import Summits.AtomisticToContinuum.Crystallization.Theorems.ChargedEnergyGapAtlasLanded7
import Summits.AtomisticToContinuum.Crystallization.Theorems.ChargedEnergyGapZeroHiEnclosure
import HarnessLib

/-!
# ChargedEnergyGap · NODE 113S-7Z «ResidualZLo» — the residual of record with the zero zone REFINED (zeroBox ↦ zeroLoBox)

decomp-a2c · lens-3 (g98) · line 14231 (PricedLinkCensus r3, leaf (T¹ᶜ) `StencilChartLawQ 130 (1/6e7) 160 (3/100) (679/1000) (691/1000)`).
Pure bookkeeping over LANDED theorems; NO new mathematics, no Prop-valued defs, no `instance` / notation / `set_option`.

113S-7 (`stencilChartLawQ_designate_of_residual7`, AtlasLanded7) reads: the seven undecided zone laws LAW⁺(B),
B ∈ [easyBox, transBox, bulkTightBox, overBox, floorTightBox, plateauBox, zeroBox], and the 180 residual atlas-leaf laws give (T¹ᶜ).
lens-5 g120's NODE 120 (tree `ChargedEnergyGapZeroZoneSplit`, `…ZeroConeCover`, `…PhiLogConcave`, `…ZeroHiEnclosure`) PROVES the high part of the
zero zone outright (`ZeroZone.zeroHiBoxLaw`: roof ≡ 0 for C ≥ 259/2) and assembles `ZeroZone.zeroBox_hzone_of_lo : LAW⁺(zeroLoBox) → LAW⁺(zeroBox)`
(u = 1/60000000), where `ZeroZone.zeroLoBox = zeroBox ∩ {C ≤ 259/2}` = ⟨679/1000, 691/1000, 124513/1000, 1291605/10000, 124513/1000, 130691/1000,
49941/400, 259/2⟩ (architecture ADOPTED, STATUS r1936 (B) / lens-3 ADOPT line).

THIS FILE: `stencilChartLawQ_designate_of_residual7Z` — (T¹ᶜ) from the seven zone laws with `zeroBox` REPLACED by `ZeroZone.zeroLoBox`
(C-width 5.8385 → 4.6475; the station debt of the zone is its part below C = 259/2 only) and the same 180 residual atlas-leaf laws
(`atlasResidual7`). One `rcases` over the refined list; the zeroBox member is produced by `ZeroZone.zeroBox_hzone_of_lo`.
-/

namespace Summit.AtomisticToContinuum.Crystallization.Theorems.ChargedEnergyGapChartDial

open scoped Classical
open Literature.MathematicalPhysics.StatisticalMechanics Literature.Geometry.DiscreteGeometry
open Summit.AtomisticToContinuum.Crystallization.Theses.PricedLinkCensus
open Summit.AtomisticToContinuum.Crystallization.Theorems.ChargedEnergyGapNegative

section Assembly

/-- in-file check: the refined zone box is the low C-part of `zeroBox` (same ρ, T₀-, F₀-floors and C-floor; C-ceiling 259/2; T₀-ceiling 259/2 − 679/2000). -/
example : ZeroZone.zeroLoBox.r0 = zeroBox.r0 ∧ ZeroZone.zeroLoBox.r1 = zeroBox.r1 ∧ ZeroZone.zeroLoBox.t0 = zeroBox.t0 ∧
    ZeroZone.zeroLoBox.f0 = zeroBox.f0 ∧ ZeroZone.zeroLoBox.f1 = zeroBox.f1 ∧ ZeroZone.zeroLoBox.c0 = zeroBox.c0 ∧
    ZeroZone.zeroLoBox.c1 = 259 / 2 ∧ ZeroZone.zeroLoBox.t1 = 259 / 2 - 679 / 2000 ∧ ZeroZone.zeroLoBox.c1 < zeroBox.c1 := by
  decide +kernel

/-- ★★★ **(T¹ᶜ) FROM THE RESIDUAL OF RECORD, ZERO ZONE REFINED**: the seven undecided zone laws with `zeroBox ↦ ZeroZone.zeroLoBox`
(the high part `C ≥ 259/2` is the tree theorem `ZeroZone.zeroHiBoxLaw`) and the 180 residual unit-box laws give the designate of 14231. -/
theorem stencilChartLawQ_designate_of_residual7Z
    (hzones : ∀ B ∈ [easyBox, transBox, bulkTightBox, overBox, floorTightBox, plateauBox, ZeroZone.zeroLoBox],
      ∀ ρ : ℝ, (B.r0 : ℝ) ≤ ρ → ρ ≤ B.r1 → ∀ dt : (Fin 3 → ℤ) → ℝ,
      (B.t0 : ℝ) ≤ dt (holeVertex 0 (0, true)) → dt (holeVertex 0 (0, true)) ≤ B.t1 →
      (B.f0 : ℝ) ≤ dt (holeVertex 0 (0, false)) → dt (holeVertex 0 (0, false)) ≤ B.f1 → (B.c0 : ℝ) ≤ dt 0 → dt 0 ≤ B.c1 →
      IsChartRealisable ρ dt → (∀ p ∈ stencil 0, 0 < dt p) → poleSum dt 0 ≤ poleSum dt 1 → poleSum dt 0 ≤ poleSum dt 2 →
      (∀ a : Fin 3, dt (holeVertex 0 (a, true)) ≤ dt (holeVertex 0 (a, false))) → IsTupleHole ((130 : ℚ) : ℝ) ρ dt →
      feetHoleCost 160 (3 / 100) ρ dt 0 ≤ domCapK ((1 / 60000000 : ℚ) : ℝ) 160 (3 / 100) ρ (chargeDepth ρ dt 0))
    (hrest : ∀ B ∈ atlasResidual7, ∀ ρ : ℝ, (B.r0 : ℝ) ≤ ρ → ρ ≤ B.r1 → ∀ dt : (Fin 3 → ℤ) → ℝ,
      (B.t0 : ℝ) ≤ dt (holeVertex 0 (0, true)) → dt (holeVertex 0 (0, true)) ≤ B.t1 →
      (B.f0 : ℝ) ≤ dt (holeVertex 0 (0, false)) → dt (holeVertex 0 (0, false)) ≤ B.f1 → (B.c0 : ℝ) ≤ dt 0 → dt 0 ≤ B.c1 →
      IsChartRealisable ρ dt → (∀ p ∈ stencil 0, 0 < dt p) → poleSum dt 0 ≤ poleSum dt 1 → poleSum dt 0 ≤ poleSum dt 2 →
      (∀ a : Fin 3, dt (holeVertex 0 (a, true)) ≤ dt (holeVertex 0 (a, false))) → IsTupleHole ((130 : ℚ) : ℝ) ρ dt →
      feetHoleCost 160 (3 / 100) ρ dt 0 ≤ domCapK ((1 / 60000000 : ℚ) : ℝ) 160 (3 / 100) ρ (chargeDepth ρ dt 0)) :
    StencilChartLawQ 130 (1 / 60000000) 160 (3 / 100) (679 / 1000) (691 / 1000) :=
  stencilChartLawQ_designate_of_residual7 (by
    intro B hB
    simp only [List.mem_cons, List.mem_nil_iff, or_false] at hB
    rcases hB with rfl | rfl | rfl | rfl | rfl | rfl | rfl
    · exact hzones _ (by simp)
    · exact hzones _ (by simp)
    · exact hzones _ (by simp)
    · exact hzones _ (by simp)
    · exact hzones _ (by simp)
    · exact hzones _ (by simp)
    · exact ZeroZone.zeroBox_hzone_of_lo (hzones _ (by simp))) hrest

/-- MUST-FAIL-shaped negative twin (kernel): the refined list is a GENUINE refinement — `zeroLoBox` does not cover `zeroBox`
(113P `GBox.covers`), so the zeroBox member is not available from `hzones` by monotonicity alone; it needs NODE 120. -/
example : ZeroZone.zeroLoBox.covers zeroBox = false := by decide +kernel

end Assembly

end Summit.AtomisticToContinuum.Crystallization.Theorems.ChargedEnergyGapChartDial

________________

Collect each line of the entries that has the word "open", copying it in full.

▶ [Response area]
open scoped Classical
open Literature.MathematicalPhysics.StatisticalMechanics Literature.Geometry.DiscreteGeometry
open Summit.AtomisticToContinuum.Crystallization.Theses.PricedLinkCensus
open Summit.AtomisticToContinuum.Crystallization.Theorems.ChargedEnergyGapNegative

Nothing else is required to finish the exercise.